* Exercise requirements
From the line with "1 * (2 * (exp" to the line with "set V := towerV D τ N with hVdef", retype every line exactly, including those two, and leave out the rest of the data below.

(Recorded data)

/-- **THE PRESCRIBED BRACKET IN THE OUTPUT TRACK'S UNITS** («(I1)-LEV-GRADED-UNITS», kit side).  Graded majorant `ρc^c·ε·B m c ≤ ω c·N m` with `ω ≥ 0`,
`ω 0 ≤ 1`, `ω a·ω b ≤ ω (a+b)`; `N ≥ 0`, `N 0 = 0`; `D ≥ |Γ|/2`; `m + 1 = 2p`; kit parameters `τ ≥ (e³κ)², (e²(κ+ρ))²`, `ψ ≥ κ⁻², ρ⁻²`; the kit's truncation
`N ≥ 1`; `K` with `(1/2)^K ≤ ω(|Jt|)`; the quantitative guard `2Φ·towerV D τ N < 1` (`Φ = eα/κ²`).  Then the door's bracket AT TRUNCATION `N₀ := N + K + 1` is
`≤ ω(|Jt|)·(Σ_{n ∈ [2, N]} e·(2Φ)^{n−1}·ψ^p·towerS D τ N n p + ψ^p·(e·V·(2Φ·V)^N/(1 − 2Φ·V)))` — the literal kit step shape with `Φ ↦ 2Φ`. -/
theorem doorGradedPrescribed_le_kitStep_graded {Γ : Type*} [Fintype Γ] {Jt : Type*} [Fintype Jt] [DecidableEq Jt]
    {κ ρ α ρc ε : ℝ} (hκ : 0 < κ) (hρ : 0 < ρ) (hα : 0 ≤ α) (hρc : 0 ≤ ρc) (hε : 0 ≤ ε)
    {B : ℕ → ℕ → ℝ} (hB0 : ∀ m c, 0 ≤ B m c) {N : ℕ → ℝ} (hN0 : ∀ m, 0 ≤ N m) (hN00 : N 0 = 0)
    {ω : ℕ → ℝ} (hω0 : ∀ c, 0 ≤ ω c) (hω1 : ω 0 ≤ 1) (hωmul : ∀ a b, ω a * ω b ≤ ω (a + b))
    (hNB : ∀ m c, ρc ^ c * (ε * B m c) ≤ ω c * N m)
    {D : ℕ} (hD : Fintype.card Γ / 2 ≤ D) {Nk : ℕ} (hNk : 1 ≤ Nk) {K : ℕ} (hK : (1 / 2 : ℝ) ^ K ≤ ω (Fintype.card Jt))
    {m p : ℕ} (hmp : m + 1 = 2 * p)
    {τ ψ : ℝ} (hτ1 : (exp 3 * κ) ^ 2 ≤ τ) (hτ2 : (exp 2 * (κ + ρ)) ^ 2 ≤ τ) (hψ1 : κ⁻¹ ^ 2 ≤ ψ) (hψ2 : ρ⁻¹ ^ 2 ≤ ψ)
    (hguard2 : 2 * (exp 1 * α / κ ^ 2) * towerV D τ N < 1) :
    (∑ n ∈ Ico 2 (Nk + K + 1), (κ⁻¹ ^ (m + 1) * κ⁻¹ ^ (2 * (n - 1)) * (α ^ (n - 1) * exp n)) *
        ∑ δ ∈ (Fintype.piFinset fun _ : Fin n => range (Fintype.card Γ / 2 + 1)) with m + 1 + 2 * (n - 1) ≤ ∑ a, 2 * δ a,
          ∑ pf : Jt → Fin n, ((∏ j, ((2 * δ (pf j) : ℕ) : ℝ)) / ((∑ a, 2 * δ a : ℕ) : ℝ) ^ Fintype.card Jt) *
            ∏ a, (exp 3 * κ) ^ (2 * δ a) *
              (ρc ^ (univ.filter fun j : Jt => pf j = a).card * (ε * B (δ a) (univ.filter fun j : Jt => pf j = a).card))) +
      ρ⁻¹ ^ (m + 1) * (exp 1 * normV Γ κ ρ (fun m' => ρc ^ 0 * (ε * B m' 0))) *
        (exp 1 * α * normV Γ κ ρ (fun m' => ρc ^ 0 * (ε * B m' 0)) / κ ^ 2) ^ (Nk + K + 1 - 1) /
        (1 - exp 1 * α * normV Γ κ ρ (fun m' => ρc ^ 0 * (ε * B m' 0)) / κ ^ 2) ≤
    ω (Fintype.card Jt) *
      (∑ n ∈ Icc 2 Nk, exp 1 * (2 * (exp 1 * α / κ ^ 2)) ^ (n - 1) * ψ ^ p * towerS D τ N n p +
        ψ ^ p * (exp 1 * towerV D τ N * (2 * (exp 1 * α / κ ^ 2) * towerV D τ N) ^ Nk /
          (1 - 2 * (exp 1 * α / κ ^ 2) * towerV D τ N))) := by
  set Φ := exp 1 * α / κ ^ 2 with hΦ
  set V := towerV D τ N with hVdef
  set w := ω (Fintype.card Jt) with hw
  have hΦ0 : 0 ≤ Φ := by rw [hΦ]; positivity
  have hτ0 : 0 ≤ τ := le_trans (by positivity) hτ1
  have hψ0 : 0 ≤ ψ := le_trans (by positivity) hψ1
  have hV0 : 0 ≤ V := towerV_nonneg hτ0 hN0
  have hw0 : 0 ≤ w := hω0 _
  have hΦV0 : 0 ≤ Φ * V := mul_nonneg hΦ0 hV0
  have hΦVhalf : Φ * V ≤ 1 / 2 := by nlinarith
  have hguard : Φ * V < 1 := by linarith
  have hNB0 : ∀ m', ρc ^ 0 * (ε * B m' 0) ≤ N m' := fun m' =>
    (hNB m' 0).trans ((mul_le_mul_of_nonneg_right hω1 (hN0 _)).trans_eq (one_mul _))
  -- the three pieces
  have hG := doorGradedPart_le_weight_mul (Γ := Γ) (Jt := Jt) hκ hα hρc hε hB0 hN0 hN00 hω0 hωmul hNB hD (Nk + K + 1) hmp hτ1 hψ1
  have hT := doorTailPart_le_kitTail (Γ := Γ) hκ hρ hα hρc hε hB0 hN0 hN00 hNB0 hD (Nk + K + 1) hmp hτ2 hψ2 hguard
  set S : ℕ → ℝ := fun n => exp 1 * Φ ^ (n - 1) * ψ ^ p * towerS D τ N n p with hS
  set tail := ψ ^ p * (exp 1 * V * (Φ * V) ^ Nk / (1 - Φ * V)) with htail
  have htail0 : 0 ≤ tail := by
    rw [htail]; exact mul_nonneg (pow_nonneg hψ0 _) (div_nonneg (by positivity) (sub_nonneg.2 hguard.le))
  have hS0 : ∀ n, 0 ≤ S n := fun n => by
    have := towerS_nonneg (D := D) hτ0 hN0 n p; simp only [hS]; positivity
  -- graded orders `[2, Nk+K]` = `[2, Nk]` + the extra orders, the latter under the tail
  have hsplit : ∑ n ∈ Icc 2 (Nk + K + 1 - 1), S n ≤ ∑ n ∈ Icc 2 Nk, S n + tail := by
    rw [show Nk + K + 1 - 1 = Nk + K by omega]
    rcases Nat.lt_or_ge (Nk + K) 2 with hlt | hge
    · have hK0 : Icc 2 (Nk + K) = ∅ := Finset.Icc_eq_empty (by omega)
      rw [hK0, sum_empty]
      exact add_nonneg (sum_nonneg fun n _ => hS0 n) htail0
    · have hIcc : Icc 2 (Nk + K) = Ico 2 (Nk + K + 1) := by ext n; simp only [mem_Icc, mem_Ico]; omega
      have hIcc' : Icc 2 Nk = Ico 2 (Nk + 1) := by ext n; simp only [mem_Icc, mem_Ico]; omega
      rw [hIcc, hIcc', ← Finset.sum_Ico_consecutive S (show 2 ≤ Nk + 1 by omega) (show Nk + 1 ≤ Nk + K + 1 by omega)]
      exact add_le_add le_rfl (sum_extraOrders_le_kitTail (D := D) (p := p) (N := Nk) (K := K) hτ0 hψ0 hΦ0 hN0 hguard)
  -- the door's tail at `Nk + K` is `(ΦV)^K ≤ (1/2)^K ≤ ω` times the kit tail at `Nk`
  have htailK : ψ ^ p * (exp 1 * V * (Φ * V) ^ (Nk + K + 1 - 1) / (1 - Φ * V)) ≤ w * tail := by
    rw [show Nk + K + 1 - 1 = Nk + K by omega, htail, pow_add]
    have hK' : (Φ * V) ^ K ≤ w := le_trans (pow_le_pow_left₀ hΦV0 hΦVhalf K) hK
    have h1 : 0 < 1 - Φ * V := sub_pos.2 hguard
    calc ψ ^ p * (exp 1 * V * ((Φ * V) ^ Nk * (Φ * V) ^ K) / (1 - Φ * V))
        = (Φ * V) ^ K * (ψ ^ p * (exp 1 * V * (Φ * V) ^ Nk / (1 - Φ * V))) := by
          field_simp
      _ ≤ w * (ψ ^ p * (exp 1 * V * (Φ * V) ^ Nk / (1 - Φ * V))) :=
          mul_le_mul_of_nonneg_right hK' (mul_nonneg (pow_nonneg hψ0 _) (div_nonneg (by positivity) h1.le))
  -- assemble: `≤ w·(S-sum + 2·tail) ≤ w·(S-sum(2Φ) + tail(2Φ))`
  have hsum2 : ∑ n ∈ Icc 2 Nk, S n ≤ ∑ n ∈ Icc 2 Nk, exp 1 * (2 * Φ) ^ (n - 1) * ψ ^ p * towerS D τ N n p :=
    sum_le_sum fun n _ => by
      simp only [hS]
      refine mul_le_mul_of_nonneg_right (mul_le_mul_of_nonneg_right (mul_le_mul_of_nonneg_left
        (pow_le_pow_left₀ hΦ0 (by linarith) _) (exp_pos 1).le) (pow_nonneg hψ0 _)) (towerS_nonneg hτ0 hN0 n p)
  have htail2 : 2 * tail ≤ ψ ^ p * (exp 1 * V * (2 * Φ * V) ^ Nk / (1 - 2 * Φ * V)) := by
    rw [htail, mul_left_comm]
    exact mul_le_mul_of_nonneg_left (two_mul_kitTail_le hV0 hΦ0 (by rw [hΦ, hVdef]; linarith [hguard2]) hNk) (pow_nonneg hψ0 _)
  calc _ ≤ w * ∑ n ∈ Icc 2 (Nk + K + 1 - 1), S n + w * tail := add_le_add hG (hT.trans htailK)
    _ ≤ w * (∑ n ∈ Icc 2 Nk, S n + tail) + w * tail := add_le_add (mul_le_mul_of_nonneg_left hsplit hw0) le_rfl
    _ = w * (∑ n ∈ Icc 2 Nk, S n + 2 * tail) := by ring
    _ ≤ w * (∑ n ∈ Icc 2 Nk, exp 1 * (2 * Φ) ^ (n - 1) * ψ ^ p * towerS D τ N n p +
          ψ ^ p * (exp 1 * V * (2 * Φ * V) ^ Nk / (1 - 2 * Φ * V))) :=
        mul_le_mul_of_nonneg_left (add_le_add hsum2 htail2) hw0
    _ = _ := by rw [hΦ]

* Answer box
      (∑ n ∈ Icc 2 Nk, exp 1 * (2 * (exp 1 * α / κ ^ 2)) ^ (n - 1) * ψ ^ p * towerS D τ N n p +
        ψ ^ p * (exp 1 * towerV D τ N * (2 * (exp 1 * α / κ ^ 2) * towerV D τ N) ^ Nk /
          (1 - 2 * (exp 1 * α / κ ^ 2) * towerV D τ N))) := by
  set Φ := exp 1 * α / κ ^ 2 with hΦ
  set V := towerV D τ N with hVdef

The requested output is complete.